> [Instructions to follow] Only the lines below starting at the one containing "(y₂ - y₁) * (Tfun R S δ M Z ξ).re := by" and ending at the one containing "fun u hu ↦ hasDerivAt_reRfunSum" belong in the answer, each copied exactly.

____

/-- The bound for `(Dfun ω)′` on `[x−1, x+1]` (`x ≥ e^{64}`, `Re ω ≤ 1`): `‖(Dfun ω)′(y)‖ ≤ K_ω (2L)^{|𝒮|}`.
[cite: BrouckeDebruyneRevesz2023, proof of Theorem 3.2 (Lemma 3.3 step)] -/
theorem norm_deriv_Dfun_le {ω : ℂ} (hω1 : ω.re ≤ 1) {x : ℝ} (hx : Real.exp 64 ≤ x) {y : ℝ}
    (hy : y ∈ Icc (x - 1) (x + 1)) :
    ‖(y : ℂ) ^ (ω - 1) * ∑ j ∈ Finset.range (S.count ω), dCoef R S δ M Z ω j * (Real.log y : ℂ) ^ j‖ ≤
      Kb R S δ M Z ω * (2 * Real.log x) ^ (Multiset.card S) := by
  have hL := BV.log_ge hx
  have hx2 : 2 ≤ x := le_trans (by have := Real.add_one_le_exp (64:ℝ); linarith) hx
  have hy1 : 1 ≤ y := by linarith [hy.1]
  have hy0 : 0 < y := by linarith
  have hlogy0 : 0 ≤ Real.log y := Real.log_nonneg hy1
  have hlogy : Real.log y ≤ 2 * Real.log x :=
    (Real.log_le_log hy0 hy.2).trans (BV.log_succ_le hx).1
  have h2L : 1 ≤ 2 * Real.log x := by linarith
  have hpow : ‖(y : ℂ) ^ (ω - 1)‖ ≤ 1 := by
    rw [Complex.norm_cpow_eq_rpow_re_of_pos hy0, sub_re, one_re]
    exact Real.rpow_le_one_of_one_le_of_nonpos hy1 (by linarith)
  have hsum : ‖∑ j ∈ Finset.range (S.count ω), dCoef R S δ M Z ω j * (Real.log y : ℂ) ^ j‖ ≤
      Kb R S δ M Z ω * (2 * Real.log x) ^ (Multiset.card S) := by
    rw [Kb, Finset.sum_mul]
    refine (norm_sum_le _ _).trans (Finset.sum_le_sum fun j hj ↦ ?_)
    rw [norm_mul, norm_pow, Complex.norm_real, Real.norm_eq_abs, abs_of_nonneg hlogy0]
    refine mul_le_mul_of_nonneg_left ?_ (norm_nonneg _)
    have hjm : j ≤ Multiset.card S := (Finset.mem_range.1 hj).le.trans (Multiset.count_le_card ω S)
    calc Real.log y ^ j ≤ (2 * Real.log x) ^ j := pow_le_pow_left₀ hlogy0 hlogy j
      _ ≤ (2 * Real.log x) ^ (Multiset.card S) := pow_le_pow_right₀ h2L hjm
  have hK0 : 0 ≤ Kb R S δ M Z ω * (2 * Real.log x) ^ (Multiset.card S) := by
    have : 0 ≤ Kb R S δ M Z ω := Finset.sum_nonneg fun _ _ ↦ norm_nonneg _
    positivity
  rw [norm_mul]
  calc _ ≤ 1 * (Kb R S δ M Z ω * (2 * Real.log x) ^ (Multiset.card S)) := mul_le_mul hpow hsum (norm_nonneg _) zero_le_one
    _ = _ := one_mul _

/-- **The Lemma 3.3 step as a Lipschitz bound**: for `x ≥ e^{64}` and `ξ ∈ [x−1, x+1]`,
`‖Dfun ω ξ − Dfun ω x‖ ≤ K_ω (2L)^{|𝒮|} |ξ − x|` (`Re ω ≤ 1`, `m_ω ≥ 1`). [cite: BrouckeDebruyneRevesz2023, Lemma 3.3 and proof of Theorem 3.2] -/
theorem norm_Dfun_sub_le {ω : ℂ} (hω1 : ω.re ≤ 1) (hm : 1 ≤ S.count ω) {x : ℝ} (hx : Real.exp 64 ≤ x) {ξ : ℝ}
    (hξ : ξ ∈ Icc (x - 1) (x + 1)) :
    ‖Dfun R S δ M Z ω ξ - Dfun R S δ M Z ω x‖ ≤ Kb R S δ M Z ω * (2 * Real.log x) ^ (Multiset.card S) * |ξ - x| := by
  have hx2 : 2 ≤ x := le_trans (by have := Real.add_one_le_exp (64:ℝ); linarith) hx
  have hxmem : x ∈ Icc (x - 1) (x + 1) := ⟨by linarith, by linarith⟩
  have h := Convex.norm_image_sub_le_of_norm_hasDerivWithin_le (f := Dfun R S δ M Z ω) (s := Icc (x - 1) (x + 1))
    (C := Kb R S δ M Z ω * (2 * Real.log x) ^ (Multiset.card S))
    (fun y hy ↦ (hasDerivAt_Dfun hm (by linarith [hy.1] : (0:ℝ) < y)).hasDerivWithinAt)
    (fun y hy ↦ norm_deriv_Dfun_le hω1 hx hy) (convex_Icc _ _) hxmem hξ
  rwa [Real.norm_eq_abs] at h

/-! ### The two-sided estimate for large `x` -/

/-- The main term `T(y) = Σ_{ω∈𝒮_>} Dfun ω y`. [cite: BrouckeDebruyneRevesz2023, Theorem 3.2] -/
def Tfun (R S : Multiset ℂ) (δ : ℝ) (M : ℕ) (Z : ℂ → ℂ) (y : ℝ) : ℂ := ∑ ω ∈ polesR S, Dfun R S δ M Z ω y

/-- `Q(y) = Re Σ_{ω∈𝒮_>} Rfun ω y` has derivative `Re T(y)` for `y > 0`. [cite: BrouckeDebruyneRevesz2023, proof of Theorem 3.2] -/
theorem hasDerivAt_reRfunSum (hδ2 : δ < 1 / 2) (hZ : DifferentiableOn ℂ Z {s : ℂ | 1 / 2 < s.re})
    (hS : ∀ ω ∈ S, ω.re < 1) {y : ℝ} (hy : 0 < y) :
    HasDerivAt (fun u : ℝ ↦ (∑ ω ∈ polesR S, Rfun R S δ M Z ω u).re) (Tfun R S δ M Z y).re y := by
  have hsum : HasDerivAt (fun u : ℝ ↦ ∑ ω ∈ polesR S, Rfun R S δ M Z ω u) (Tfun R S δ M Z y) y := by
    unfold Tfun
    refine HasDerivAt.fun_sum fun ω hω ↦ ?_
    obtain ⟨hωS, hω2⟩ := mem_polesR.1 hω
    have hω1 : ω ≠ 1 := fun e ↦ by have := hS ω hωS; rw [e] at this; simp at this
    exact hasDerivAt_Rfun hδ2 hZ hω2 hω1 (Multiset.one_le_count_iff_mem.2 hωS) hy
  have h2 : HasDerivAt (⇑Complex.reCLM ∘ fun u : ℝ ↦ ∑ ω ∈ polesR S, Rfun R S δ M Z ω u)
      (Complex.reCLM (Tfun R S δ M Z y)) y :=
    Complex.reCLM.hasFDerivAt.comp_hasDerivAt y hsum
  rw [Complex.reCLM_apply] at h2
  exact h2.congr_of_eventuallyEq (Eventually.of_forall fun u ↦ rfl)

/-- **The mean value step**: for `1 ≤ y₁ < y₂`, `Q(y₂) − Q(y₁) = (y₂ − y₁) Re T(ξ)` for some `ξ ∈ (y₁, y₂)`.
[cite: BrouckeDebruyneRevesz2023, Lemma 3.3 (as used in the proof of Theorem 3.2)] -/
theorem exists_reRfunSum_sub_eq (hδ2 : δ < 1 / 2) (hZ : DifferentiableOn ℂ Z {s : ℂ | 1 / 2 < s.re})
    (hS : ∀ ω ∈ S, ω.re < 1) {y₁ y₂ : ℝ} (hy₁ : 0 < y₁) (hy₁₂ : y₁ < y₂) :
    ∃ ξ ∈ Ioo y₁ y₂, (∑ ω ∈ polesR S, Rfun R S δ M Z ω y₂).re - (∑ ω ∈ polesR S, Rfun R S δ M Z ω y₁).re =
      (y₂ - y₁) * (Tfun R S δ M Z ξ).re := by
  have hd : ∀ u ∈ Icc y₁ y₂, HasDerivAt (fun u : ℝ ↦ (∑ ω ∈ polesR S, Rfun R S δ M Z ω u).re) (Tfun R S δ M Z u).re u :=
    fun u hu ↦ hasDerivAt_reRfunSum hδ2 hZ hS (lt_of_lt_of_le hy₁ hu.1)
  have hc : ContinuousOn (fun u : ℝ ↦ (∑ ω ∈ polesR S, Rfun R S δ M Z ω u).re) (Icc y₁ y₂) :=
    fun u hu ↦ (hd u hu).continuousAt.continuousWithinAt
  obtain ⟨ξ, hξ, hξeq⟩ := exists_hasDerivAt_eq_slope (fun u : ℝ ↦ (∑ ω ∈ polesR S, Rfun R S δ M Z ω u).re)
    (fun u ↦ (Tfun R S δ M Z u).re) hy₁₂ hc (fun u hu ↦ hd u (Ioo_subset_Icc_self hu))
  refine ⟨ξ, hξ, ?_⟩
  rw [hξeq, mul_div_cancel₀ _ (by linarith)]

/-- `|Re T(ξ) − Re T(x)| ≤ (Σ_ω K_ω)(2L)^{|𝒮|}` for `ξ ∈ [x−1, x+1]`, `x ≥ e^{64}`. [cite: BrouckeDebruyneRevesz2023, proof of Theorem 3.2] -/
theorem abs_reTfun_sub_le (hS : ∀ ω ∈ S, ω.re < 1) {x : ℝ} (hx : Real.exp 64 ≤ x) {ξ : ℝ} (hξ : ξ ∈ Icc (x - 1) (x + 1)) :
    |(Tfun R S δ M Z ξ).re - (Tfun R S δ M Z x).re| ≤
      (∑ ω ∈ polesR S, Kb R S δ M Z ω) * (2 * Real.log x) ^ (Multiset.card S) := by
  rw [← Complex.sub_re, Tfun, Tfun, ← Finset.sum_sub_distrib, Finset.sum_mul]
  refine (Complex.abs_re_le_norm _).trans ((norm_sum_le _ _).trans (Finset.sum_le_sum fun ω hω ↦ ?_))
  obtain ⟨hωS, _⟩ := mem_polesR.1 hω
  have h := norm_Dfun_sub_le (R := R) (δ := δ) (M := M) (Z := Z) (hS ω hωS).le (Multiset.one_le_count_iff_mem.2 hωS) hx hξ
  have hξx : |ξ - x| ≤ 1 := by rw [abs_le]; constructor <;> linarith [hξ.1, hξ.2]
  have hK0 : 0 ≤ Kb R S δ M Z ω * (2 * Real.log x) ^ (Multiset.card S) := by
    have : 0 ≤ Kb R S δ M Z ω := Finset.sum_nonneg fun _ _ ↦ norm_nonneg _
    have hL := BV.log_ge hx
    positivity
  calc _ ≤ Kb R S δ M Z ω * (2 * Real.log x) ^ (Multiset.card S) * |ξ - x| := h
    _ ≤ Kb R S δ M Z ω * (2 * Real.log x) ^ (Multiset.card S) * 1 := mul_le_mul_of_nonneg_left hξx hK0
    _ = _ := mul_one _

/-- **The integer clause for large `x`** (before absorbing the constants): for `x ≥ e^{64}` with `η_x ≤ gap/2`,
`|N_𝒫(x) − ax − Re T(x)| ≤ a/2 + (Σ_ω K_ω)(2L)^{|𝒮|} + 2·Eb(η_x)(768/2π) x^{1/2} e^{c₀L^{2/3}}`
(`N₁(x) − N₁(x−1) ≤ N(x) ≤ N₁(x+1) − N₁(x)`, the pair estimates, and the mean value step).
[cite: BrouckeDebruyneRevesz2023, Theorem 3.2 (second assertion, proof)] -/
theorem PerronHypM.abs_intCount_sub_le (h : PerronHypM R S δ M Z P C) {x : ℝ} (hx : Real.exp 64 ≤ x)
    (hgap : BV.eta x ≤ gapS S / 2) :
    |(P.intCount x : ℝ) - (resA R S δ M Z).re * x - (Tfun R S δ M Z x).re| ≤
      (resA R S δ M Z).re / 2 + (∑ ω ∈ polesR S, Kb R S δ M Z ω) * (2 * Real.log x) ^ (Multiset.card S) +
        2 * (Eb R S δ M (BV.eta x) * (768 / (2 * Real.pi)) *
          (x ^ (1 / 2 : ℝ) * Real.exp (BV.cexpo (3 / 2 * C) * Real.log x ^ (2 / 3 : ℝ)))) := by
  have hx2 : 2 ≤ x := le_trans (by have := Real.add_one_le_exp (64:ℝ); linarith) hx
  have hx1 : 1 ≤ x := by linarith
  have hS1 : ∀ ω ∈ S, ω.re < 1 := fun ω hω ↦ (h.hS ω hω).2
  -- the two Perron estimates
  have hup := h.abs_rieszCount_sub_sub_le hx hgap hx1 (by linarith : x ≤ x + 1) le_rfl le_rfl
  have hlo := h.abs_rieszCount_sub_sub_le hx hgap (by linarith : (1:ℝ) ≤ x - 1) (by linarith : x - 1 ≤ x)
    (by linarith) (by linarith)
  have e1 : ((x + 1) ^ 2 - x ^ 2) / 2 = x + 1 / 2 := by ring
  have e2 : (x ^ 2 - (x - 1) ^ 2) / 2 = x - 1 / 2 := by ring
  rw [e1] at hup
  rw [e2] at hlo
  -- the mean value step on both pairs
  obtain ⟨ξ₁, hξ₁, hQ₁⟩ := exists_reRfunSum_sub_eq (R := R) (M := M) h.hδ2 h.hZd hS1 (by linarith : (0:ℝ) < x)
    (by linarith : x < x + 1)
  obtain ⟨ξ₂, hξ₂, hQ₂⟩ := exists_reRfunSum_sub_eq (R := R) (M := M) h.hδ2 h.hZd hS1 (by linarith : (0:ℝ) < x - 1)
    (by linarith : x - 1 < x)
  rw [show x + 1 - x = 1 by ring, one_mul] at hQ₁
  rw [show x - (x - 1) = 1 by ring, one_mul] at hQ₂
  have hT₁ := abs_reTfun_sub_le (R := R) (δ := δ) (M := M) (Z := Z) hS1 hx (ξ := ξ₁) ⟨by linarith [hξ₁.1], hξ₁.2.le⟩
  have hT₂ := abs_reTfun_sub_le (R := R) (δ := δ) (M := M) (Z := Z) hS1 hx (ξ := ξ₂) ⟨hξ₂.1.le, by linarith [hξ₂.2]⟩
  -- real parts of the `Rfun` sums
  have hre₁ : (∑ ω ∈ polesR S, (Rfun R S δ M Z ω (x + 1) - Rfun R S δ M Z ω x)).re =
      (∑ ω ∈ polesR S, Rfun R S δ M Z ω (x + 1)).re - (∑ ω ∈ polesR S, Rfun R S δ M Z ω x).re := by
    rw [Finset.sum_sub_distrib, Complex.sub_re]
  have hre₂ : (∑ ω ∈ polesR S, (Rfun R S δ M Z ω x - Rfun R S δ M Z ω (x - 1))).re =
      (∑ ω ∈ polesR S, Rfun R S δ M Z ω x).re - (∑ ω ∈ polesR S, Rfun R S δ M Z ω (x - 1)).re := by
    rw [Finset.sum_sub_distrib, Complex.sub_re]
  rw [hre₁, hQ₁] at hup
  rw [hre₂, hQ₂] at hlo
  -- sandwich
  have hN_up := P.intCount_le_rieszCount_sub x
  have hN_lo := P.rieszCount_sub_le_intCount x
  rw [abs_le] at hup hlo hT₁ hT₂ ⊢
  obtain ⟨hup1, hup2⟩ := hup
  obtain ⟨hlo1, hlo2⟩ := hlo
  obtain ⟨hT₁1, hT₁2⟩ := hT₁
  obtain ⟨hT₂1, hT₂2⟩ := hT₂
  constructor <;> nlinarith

____

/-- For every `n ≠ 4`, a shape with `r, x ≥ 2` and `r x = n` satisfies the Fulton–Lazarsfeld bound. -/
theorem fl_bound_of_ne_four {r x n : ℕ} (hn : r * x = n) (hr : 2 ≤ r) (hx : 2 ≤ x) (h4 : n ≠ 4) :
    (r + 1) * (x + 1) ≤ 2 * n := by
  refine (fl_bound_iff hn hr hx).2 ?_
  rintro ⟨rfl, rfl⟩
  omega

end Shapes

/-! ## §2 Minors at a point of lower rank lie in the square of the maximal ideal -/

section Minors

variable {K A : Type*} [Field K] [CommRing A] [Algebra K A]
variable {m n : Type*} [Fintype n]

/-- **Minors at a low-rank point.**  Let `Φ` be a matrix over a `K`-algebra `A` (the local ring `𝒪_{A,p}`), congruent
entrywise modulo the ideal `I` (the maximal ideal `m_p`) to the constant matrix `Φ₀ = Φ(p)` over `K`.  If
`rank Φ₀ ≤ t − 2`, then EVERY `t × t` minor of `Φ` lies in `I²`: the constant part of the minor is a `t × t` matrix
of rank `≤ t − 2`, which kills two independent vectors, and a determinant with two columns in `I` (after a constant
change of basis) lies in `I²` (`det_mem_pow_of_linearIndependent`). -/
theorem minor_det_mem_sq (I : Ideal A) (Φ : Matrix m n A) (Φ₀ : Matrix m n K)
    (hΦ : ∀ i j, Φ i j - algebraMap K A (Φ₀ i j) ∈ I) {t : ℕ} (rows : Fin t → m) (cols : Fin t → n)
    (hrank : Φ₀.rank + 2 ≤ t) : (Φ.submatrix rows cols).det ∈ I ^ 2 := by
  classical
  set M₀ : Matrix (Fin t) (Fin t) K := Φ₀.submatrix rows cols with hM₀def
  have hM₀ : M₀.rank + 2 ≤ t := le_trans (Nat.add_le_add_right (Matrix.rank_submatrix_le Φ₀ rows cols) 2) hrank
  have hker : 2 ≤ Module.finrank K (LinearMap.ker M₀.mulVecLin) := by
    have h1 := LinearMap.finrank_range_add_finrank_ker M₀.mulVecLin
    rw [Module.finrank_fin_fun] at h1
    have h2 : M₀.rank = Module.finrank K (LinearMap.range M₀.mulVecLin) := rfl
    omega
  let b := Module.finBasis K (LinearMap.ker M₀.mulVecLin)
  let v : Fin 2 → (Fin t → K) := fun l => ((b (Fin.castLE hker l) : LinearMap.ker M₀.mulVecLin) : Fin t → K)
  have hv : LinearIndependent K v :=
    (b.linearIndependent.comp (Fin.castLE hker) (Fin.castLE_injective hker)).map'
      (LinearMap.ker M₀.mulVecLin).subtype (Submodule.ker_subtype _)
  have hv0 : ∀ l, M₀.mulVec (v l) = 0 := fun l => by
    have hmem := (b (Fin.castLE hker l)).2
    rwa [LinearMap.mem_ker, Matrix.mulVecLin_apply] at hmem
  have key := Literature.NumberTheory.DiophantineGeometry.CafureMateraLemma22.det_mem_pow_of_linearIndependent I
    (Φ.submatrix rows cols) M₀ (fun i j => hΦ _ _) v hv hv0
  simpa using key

____

> [Response to this exercise]
      (y₂ - y₁) * (Tfun R S δ M Z ξ).re := by
  have hd : ∀ u ∈ Icc y₁ y₂, HasDerivAt (fun u : ℝ ↦ (∑ ω ∈ polesR S, Rfun R S δ M Z ω u).re) (Tfun R S δ M Z u).re u :=
    fun u hu ↦ hasDerivAt_reRfunSum hδ2 hZ hS (lt_of_lt_of_le hy₁ hu.1)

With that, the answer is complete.